Wykres nie używa AJAX do wczytywania danych z innego url więc nie mogłem pobrać je bezpośredion. Wykres nie trzyma ich także w oddzielnej zmiennej w JavaScript lub w tagu HTML. On ma wszystkie dane bezpośrednio w HTML w JavaScript w Highcharts.chart(....) więc spróbowałem pobrać te dane za pomocą róznych metod.

Większość z tych metod wymaga ręcznego znalezienia elementów w danych i stworzenie odpowienich indeksów lub xpath aby pobrać dane.
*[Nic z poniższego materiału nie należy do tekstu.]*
/-- **THE CORE SCHUR STEP** for the concrete `H′_j` and its fine derivatives up to order three: for `m ≤ 3` directions `νs` and every
unit-lattice function `μ`, `Σ_{x∈T^{(0)}} (Re[∂^{m}_{νs}(H′μ̃)](EK x))² ≤ (A_m·K_{d+1})²·n^{d+1}·‖μ‖²`, `A_m = MGHD(d+1,m)·periodConst(κ_N(d+1),d)`
(r03's `norm_dker_le`), `K_{d+1} = latticeConst(d+1)(κ_N(d+1)/(d+1))`, `n = L^j` — uniformly in the volume `(m, K)`.
[cite: Balaban1984PropagatorsII, p.246 («derivatives of H′_j up to third order … are uniformly bounded»)] -/
theorem sum_sq_iterD_re_le {mo : ℕ} (hmo : mo ≤ 3) (νs : Fin mo → Fin (d + 1))
    (μ : USite (⟨d + 1, L, m, K, hd, hL⟩ : Params) j) :
    ∑ x : Site (⟨d + 1, L, m, K, hd, hL⟩ : Params) 0,
      (iterD ((⟨d + 1, L, m, K, hd, hL⟩ : Params).L ^ j) (Mk ⟨d + 1, L, m, K, hd, hL⟩ j) mo νs
        (HpOp ((⟨d + 1, L, m, K, hd, hL⟩ : Params).L ^ j) (Mk ⟨d + 1, L, m, K, hd, hL⟩ j) *ᵥ cplxS (tSc (WithLp.ofLp μ)))
          (EK hj x)).re ^ 2 ≤
      (MGHD (d + 1) mo * periodConst (kappaN (d + 1)) d * latticeConst (d + 1) (kappaN (d + 1) / (d + 1))) ^ 2 *
        ((L : ℝ) ^ j) ^ (d + 1) * ‖μ‖ ^ 2 := by
  have ha : 0 < kappaN (d + 1) / (d + 1) := div_pos (kappaN_pos _) (by positivity)
  -- the entry bound from r03's kernel theorem, the row position being the block of the fine point
  have hT : ∀ (x : Site (⟨d + 1, L, m, K, hd, hL⟩ : Params) 0) (y : Site (⟨d + 1, L, m, K, hd, hL⟩ : Params) j),
      |(dker ((⟨d + 1, L, m, K, hd, hL⟩ : Params).L ^ j) (Mk ⟨d + 1, L, m, K, hd, hL⟩ j) νs (EK hj x) y).re| ≤
        (MGHD (d + 1) mo * periodConst (kappaN (d + 1)) d) *
          Real.exp (-(kappaN (d + 1) / (d + 1) * torusSupNorm (Mk ⟨d + 1, L, m, K, hd, hL⟩ j)
            (rep (Mk ⟨d + 1, L, m, K, hd, hL⟩ j) (B5Blocks16.blockOf ((⟨d + 1, L, m, K, hd, hL⟩ : Params).L ^ j)
              (Mk ⟨d + 1, L, m, K, hd, hL⟩ j) (EK hj x)) - rep (Mk ⟨d + 1, L, m, K, hd, hL⟩ j) y))) := by
    intro x y
    obtain ⟨y', r, h⟩ := exists_eq_bpt ((⟨d + 1, L, m, K, hd, hL⟩ : Params).L ^ j) (Mk ⟨d + 1, L, m, K, hd, hL⟩ j) (EK hj x)
    have hb : B5Blocks16.blockOf ((⟨d + 1, L, m, K, hd, hL⟩ : Params).L ^ j) (Mk ⟨d + 1, L, m, K, hd, hL⟩ j) (EK hj x) = y' := by
      rw [h, blockOf_bpt]
    rw [hb, h]
    have h2 := norm_dker_le ((⟨d + 1, L, m, K, hd, hL⟩ : Params).L ^ j) (Mk ⟨d + 1, L, m, K, hd, hL⟩ j) r νs hmo
      (rep (Mk ⟨d + 1, L, m, K, hd, hL⟩ j) y') (rep (Mk ⟨d + 1, L, m, K, hd, hL⟩ j) y)
    rw [toT_rep, toT_rep] at h2; exact (Complex.abs_re_le_norm _).trans h2
  have hA : 0 ≤ MGHD (d + 1) mo * periodConst (kappaN (d + 1)) d := by
    refine mul_nonneg ?_ (periodConst_pos (kappaN_pos _) _).le
    unfold MGHD
    exact mul_nonneg (pow_nonneg (Real.exp_pos 1).le _) (CHolder2132_nonneg _ _ _)
  have h := sum_sq_le_of_entry_decay (Mk ⟨d + 1, L, m, K, hd, hL⟩ j)
    (fun (x : Site (⟨d + 1, L, m, K, hd, hL⟩ : Params) 0) (y : Site (⟨d + 1, L, m, K, hd, hL⟩ : Params) j) =>
      (dker ((⟨d + 1, L, m, K, hd, hL⟩ : Params).L ^ j) (Mk ⟨d + 1, L, m, K, hd, hL⟩ j) νs (EK hj x) y).re)
    (fun x => B5Blocks16.blockOf ((⟨d + 1, L, m, K, hd, hL⟩ : Params).L ^ j) (Mk ⟨d + 1, L, m, K, hd, hL⟩ j) (EK hj x)) (fun y => y)
    (card_filter_blockOf_EK_le hj) (card_filter_eq_le_one (P := (⟨d + 1, L, m, K, hd, hL⟩ : Params)) (j := j)) hA ha hT
    (fun y => μ y)
  calc ∑ x : Site (⟨d + 1, L, m, K, hd, hL⟩ : Params) 0,
        (iterD ((⟨d + 1, L, m, K, hd, hL⟩ : Params).L ^ j) (Mk ⟨d + 1, L, m, K, hd, hL⟩ j) mo νs
          (HpOp ((⟨d + 1, L, m, K, hd, hL⟩ : Params).L ^ j) (Mk ⟨d + 1, L, m, K, hd, hL⟩ j) *ᵥ cplxS (tSc (WithLp.ofLp μ)))
            (EK hj x)).re ^ 2
      = ∑ x : Site (⟨d + 1, L, m, K, hd, hL⟩ : Params) 0, (∑ y : Site (⟨d + 1, L, m, K, hd, hL⟩ : Params) j,
          (dker ((⟨d + 1, L, m, K, hd, hL⟩ : Params).L ^ j) (Mk ⟨d + 1, L, m, K, hd, hL⟩ j) νs (EK hj x) y).re * μ y) ^ 2 := by
        refine Finset.sum_congr rfl fun x _ => ?_
        exact congrArg (fun t : ℝ => t ^ 2) (iterD_re_eq_sum νs μ (EK hj x))
    _ ≤ (MGHD (d + 1) mo * periodConst (kappaN (d + 1)) d * latticeConst (d + 1) (kappaN (d + 1) / (d + 1))) ^ 2 *
          ((((⟨d + 1, L, m, K, hd, hL⟩ : Params).L ^ j) ^ (⟨d + 1, L, m, K, hd, hL⟩ : Params).d : ℕ) * (1 : ℕ)) *
          ∑ y : Site (⟨d + 1, L, m, K, hd, hL⟩ : Params) j, μ y ^ 2 := h
    _ = (MGHD (d + 1) mo * periodConst (kappaN (d + 1)) d * latticeConst (d + 1) (kappaN (d + 1) / (d + 1))) ^ 2 *
          ((L : ℝ) ^ j) ^ (d + 1) * ‖μ‖ ^ 2 := by
        rw [normSq_eq μ]
        push_cast
        ring

/-! ## §3  The operator bounds: `‖H′_jμ‖`, `‖∂_cH′_jμ‖`, `‖∂_cΔ_cH′_jμ‖` -/

include hj

/-- **«H′_j IS A BOUNDED OPERATOR» (p. 241) for the concrete `H′_j` of the two-scale V1 data**: `‖H′_jμ‖² ≤ (A₀K)²·n^{d+1}·‖μ‖²`,
`A₀ = MGHD(d+1,0)·periodConst(κ_N(d+1),d)`, `K = latticeConst(d+1)(κ_N(d+1)/(d+1))`, `n = L^j` — uniformly in the volume.
[cite: Balaban1984PropagatorsII, p.241, text after (2.101)] -/
theorem norm_hP_sq_le (μ : USite (⟨d + 1, L, m, K, hd, hL⟩ : Params) j) :
    ‖hP hc j μ‖ ^ 2 ≤
      (MGHD (d + 1) 0 * periodConst (kappaN (d + 1)) d * latticeConst (d + 1) (kappaN (d + 1) / (d + 1))) ^ 2 *
        ((L : ℝ) ^ j) ^ (d + 1) * ‖μ‖ ^ 2 := by
  rw [normSq_eq (hP hc j μ)]
  have h := sum_sq_iterD_re_le hj (mo := 0) (Nat.zero_le _) ![] μ
  refine le_trans (le_of_eq (Finset.sum_congr rfl fun x _ => ?_)) h
  rw [hP_eq_re hc hj μ x, iterD_zero]

/-- **«∇H′_j … UNIFORMLY BOUNDED» for the concrete data**: `‖∂_c(H′_jμ)‖² ≤ (c/n)²·(d+1)·(A₁K)²·n^{d+1}·‖μ‖²` (`∂_c = dE c`, the fine gradient
of the V1 calculus with factor `c`; at the paper's scaling `c = n = η⁻¹`). [cite: Balaban1984PropagatorsII, p.246, text after (2.132)] -/
theorem norm_dE_hP_sq_le (μ : USite (⟨d + 1, L, m, K, hd, hL⟩ : Params) j) :
    ‖dE c (hP hc j μ)‖ ^ 2 ≤
      (c / (L : ℝ) ^ j) ^ 2 * ((d + 1 : ℝ) *
        ((MGHD (d + 1) 1 * periodConst (kappaN (d + 1)) d * latticeConst (d + 1) (kappaN (d + 1) / (d + 1))) ^ 2 *
          ((L : ℝ) ^ j) ^ (d + 1) * ‖μ‖ ^ 2)) := by
  have hn : ((L : ℝ) ^ j) ≠ 0 := pow_ne_zero _ (Nat.cast_ne_zero.2 (NeZero.ne L))
  have hb : ∑ b : PBond (⟨d + 1, L, m, K, hd, hL⟩ : Params) 0, (dE c (hP hc j μ) b) ^ 2 =
      ∑ x : Site (⟨d + 1, L, m, K, hd, hL⟩ : Params) 0, ∑ ν : Fin (d + 1), (c * (hP hc j μ (x.shift ν) - hP hc j μ x)) ^ 2 := by
    rw [← Fintype.sum_prod_type']
    exact (Fintype.sum_equiv (LatticeFieldCalculus.bondEquiv) _ _ fun p => rfl).symm
  calc ‖dE c (hP hc j μ)‖ ^ 2 = ∑ b : PBond (⟨d + 1, L, m, K, hd, hL⟩ : Params) 0, (dE c (hP hc j μ) b) ^ 2 := normSq_eq _
    _ = ∑ x : Site (⟨d + 1, L, m, K, hd, hL⟩ : Params) 0, ∑ ν : Fin (d + 1), (c * (hP hc j μ (x.shift ν) - hP hc j μ x)) ^ 2 := hb
    _ = (c / (L : ℝ) ^ j) ^ 2 * ∑ ν : Fin (d + 1), ∑ x : Site (⟨d + 1, L, m, K, hd, hL⟩ : Params) 0,
          (iterD ((⟨d + 1, L, m, K, hd, hL⟩ : Params).L ^ j) (Mk ⟨d + 1, L, m, K, hd, hL⟩ j) 1 ![ν]
            (HpOp ((⟨d + 1, L, m, K, hd, hL⟩ : Params).L ^ j) (Mk ⟨d + 1, L, m, K, hd, hL⟩ j) *ᵥ cplxS (tSc (WithLp.ofLp μ)))
              (EK hj x)).re ^ 2 := by
        rw [Finset.sum_comm, Finset.mul_sum]
        refine Finset.sum_congr rfl fun ν _ => ?_
        rw [Finset.mul_sum]
        refine Finset.sum_congr rfl fun x _ => ?_
        rw [← mul_pdiff_hP hc hj μ x ν]
        field_simp
    _ ≤ (c / (L : ℝ) ^ j) ^ 2 * ∑ _ν : Fin (d + 1),
          (MGHD (d + 1) 1 * periodConst (kappaN (d + 1)) d * latticeConst (d + 1) (kappaN (d + 1) / (d + 1))) ^ 2 *
            ((L : ℝ) ^ j) ^ (d + 1) * ‖μ‖ ^ 2 := by
        gcongr with ν
        exact sum_sq_iterD_re_le hj (mo := 1) (by norm_num) ![ν] μ
    _ = _ := by rw [Finset.sum_const, Finset.card_univ, Fintype.card_fin, nsmul_eq_mul]; push_cast; ring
Tak więc nie jest to takie proste.

Najprzyjemniejsze w użyciu było js2xml, które parsuje kod JavaScript i zwraca XML, w którym można użyć xpath do szukania elementów.

Najtrudniejsze w użyciu było pyjsparser, które także parsuje kod JavaScript ale zwraca dane jako słownik w Pythonie, który nie ma method do szukania elementów.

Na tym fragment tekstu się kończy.